Speaker of the Legislative Assembly
- In office 1973–1976
- Preceded by: Magele Ate
- Succeeded by: Leota Leuluaiali'i Ituau Ale

Member of the Legislative Assembly
- In office 1979–1980
- Preceded by: Unasa Ioane
- Succeeded by: Leulu Laifaga
- In office 1973–1976
- Preceded by: Su'a Aloese
- Succeeded by: Unasa Ioane
- In office 1964–1967
- Preceded by: Segi Lafa
- Succeeded by: Su'a Aloese
- Constituency: Fa'asaleleaga No. 3

Personal details
- Died: October 1980 (aged 62) Faga, Western Samoa

= Toleafoa Talitimu =

Samoan politician

Afioga Toleafoa Talitimu (died October 1980) was a Western Samoan songwriter and politician. He was a member of the Legislative Assembly in three spells between 1964 and his death, also serving as Speaker from 1973 until 1975.

==Biography==
Talitimu was one of three well-known Iiga songwriter brothers, alongside Gatoloai Peseta Sio. He was elected to the Legislative Assembly from the Fa'asaleleaga No. 3 constituency in 1964. He was defeated by Su'a Aloese in the 1967 elections and unsuccessfully challenged him again in 1970.

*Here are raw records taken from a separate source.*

/-! ## §5. The Lennard-Jones far field, sharp -/

/-- ★ **SHARP LENNARD-JONES FAR FIELD**: if `Y ⊆ ℝ³` is `δ`-separated and every point of `Y` is at distance `≥ Rc` from `z`, with
`Rc ≥ 1` and `Rc ≥ δ/2`, then `|Σ'_{y ∈ Y} V_LJ(dist z y)| ≤ (1/6)·(8/δ³·Rc⁻³ + 30/δ²·Rc⁻⁴ + 6/(5δ)·Rc⁻⁵ + 2·Rc⁻⁶)`.
At `δ = 7/10`: `T♯(Rc) = 4000/(1029 Rc³) + 500/(49 Rc⁴) + 2/(7 Rc⁵) + 1/(3 Rc⁶)` (vs. the tree's `≈ 2612/Rc³`). [folklore] -/
theorem abs_tsum_field_le_of_far_sharp {δ : ℝ} {Y : Set (EuclideanSpace ℝ (Fin 3))} (hδ : 0 < δ)
    (hsep : ∀ a ∈ Y, ∀ b ∈ Y, a ≠ b → δ ≤ dist a b) (z : EuclideanSpace ℝ (Fin 3)) {Rc : ℝ} (hRc : 1 ≤ Rc)
    (hδRc : δ / 2 ≤ Rc) (hfar : ∀ y ∈ Y, Rc ≤ dist z y) :
    |∑' y : ↥Y, lennardJones (dist z y)| ≤
      1 / 6 * (8 / δ ^ 3 * Rc⁻¹ ^ 3 + 30 / δ ^ 2 * Rc⁻¹ ^ 4 + 6 / (5 * δ) * Rc⁻¹ ^ 5 + 2 * Rc⁻¹ ^ 6) := by
  classical
  have hY : UniformlyDiscrete Y := ⟨δ, hδ, hsep⟩
  have hsum : Summable fun y : ↥Y => lennardJones (dist z y) := hY.summable_lennardJones_dist z
  have habs : |∑' y : ↥Y, lennardJones (dist z y)| ≤ ∑' y : ↥Y, |lennardJones (dist z y)| := by
    have h0 : Summable fun y : ↥Y => ‖lennardJones (dist z y)‖ := hsum.norm
    have := norm_tsum_le_tsum_norm h0
    simpa only [Real.norm_eq_abs] using this
  refine habs.trans (hsum.abs.tsum_le_of_sum_le fun u => ?_)
  set u' : Finset (EuclideanSpace ℝ (Fin 3)) := u.image Subtype.val with hu'
  have hmem : ∀ y ∈ u', y ∈ Y := fun y hy => by
    rw [hu', Finset.mem_image] at hy
    obtain ⟨w, -, rfl⟩ := hy
    exact w.2
  have hsum_eq : ∑ y ∈ u, |lennardJones (dist z y)| = ∑ y ∈ u', |lennardJones (dist z y)| := by
    rw [hu', Finset.sum_image (fun a _ b _ h => Subtype.ext h)]
  rw [hsum_eq]
  have hsep' : ∀ a ∈ u', ∀ b ∈ u', a ≠ b → δ ≤ dist a b := fun a ha b hb hab => hsep a (hmem a ha) b (hmem b hb) hab
  have hfar' : ∀ y ∈ u', Rc ≤ dist y z := fun y hy => by rw [dist_comm]; exact hfar y (hmem y hy)
  have h6 := sum_inv_pow_le_of_separated_sharp u' z (k := 3) (by norm_num) hδ hδRc hsep' hfar'
  -- `|V_LJ(r)| ≤ r⁻⁶/6` for `r ≥ 1` (= `…LoopTunnelDialRangeTails.abs_lennardJones_le_of_one_le`, whose cone imports `Literature…MuGSC`
  -- and is therefore not importable next to `Literature…MuGroundStateConfiguration`; re-derived inline)
  have hLJ : ∀ r : ℝ, 1 ≤ r → |lennardJones r| ≤ 1 / 6 * r⁻¹ ^ 6 := fun r hr => by
    have hw0 : 0 ≤ r⁻¹ ^ 6 := by positivity
    have hw1 : r⁻¹ ^ 6 ≤ 1 := pow_le_one₀ (by positivity) (inv_le_one_of_one_le₀ hr)
    have h12 : r⁻¹ ^ 12 = r⁻¹ ^ 6 * r⁻¹ ^ 6 := by ring
    unfold lennardJones
    rw [abs_le]
    constructor
    · nlinarith [mul_nonneg hw0 hw0]
    · nlinarith [mul_le_mul_of_nonneg_left hw1 hw0]
  have hterm : ∀ y ∈ u', |lennardJones (dist z y)| ≤ 1 / 6 * (dist y z)⁻¹ ^ (3 + 3) := fun y hy => by
    rw [dist_comm]
    exact hLJ _ (hRc.trans (hfar' y hy))
  calc ∑ y ∈ u', |lennardJones (dist z y)| ≤ ∑ y ∈ u', 1 / 6 * (dist y z)⁻¹ ^ (3 + 3) := Finset.sum_le_sum hterm
    _ = 1 / 6 * ∑ y ∈ u', (dist y z)⁻¹ ^ (3 + 3) := by rw [Finset.mul_sum]
    _ ≤ 1 / 6 * (3 / ((3 : ℕ) : ℝ) * (2 / δ) ^ 3 * Rc⁻¹ ^ 3 +
          6 * (((3 : ℕ) : ℝ) + 2) / (((3 : ℕ) : ℝ) + 1) * (2 / δ) ^ 2 * Rc⁻¹ ^ (3 + 1) +
          3 / (((3 : ℕ) : ℝ) + 2) * (2 / δ) * Rc⁻¹ ^ (3 + 2) + 2 * Rc⁻¹ ^ (3 + 3)) :=
        mul_le_mul_of_nonneg_left h6 (by norm_num)
    _ = 1 / 6 * (8 / δ ^ 3 * Rc⁻¹ ^ 3 + 30 / δ ^ 2 * Rc⁻¹ ^ 4 + 6 / (5 * δ) * Rc⁻¹ ^ 5 + 2 * Rc⁻¹ ^ 6) := by
        norm_num
        field_simp
        ring

/-- **At separation `7/10`** (the crux line's hard core): for `Rc ≥ 1`,
`|Σ'_{y ∈ Y} V_LJ(dist z y)| ≤ 4000/(1029 Rc³) + 500/(49 Rc⁴) + 2/(7 Rc⁵) + 1/(3 Rc⁶)`. [folklore] -/
theorem abs_tsum_field_le_of_far_sharp_sevenTenths {Y : Set (EuclideanSpace ℝ (Fin 3))}
    (hsep : ∀ a ∈ Y, ∀ b ∈ Y, a ≠ b → (7 : ℝ) / 10 ≤ dist a b) (z : EuclideanSpace ℝ (Fin 3)) {Rc : ℝ} (hRc : 1 ≤ Rc)
    (hfar : ∀ y ∈ Y, Rc ≤ dist z y) :
    |∑' y : ↥Y, lennardJones (dist z y)| ≤
      4000 / 1029 * Rc⁻¹ ^ 3 + 500 / 49 * Rc⁻¹ ^ 4 + 2 / 7 * Rc⁻¹ ^ 5 + 1 / 3 * Rc⁻¹ ^ 6 := by
  have h := abs_tsum_field_le_of_far_sharp (by norm_num : (0 : ℝ) < 7 / 10) hsep z hRc (by linarith) hfar
  refine h.trans (le_of_eq ?_)
  norm_num
  ring

end Summit.AtomisticToContinuum.Crystallization.Theorems.FrustratedLawDichotomyFarFieldSharp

In the 1973 elections he defeated Aloese by six votes. Following the elections, he was elected Speaker with 28 votes, defeating Leaupepe Faimaala (12) and Teo Fetu (6). However, he lost his seat in the 1976 elections when he was defeated by Unasa Ioane. In the 1979 elections he returned to the Legislative Assembly, and was a candidate for the deputy speakership, losing by 23 votes to 24 to Aeau Taulupoo.

He died in Faga on Savai'i island in October 1980 at the age of 62.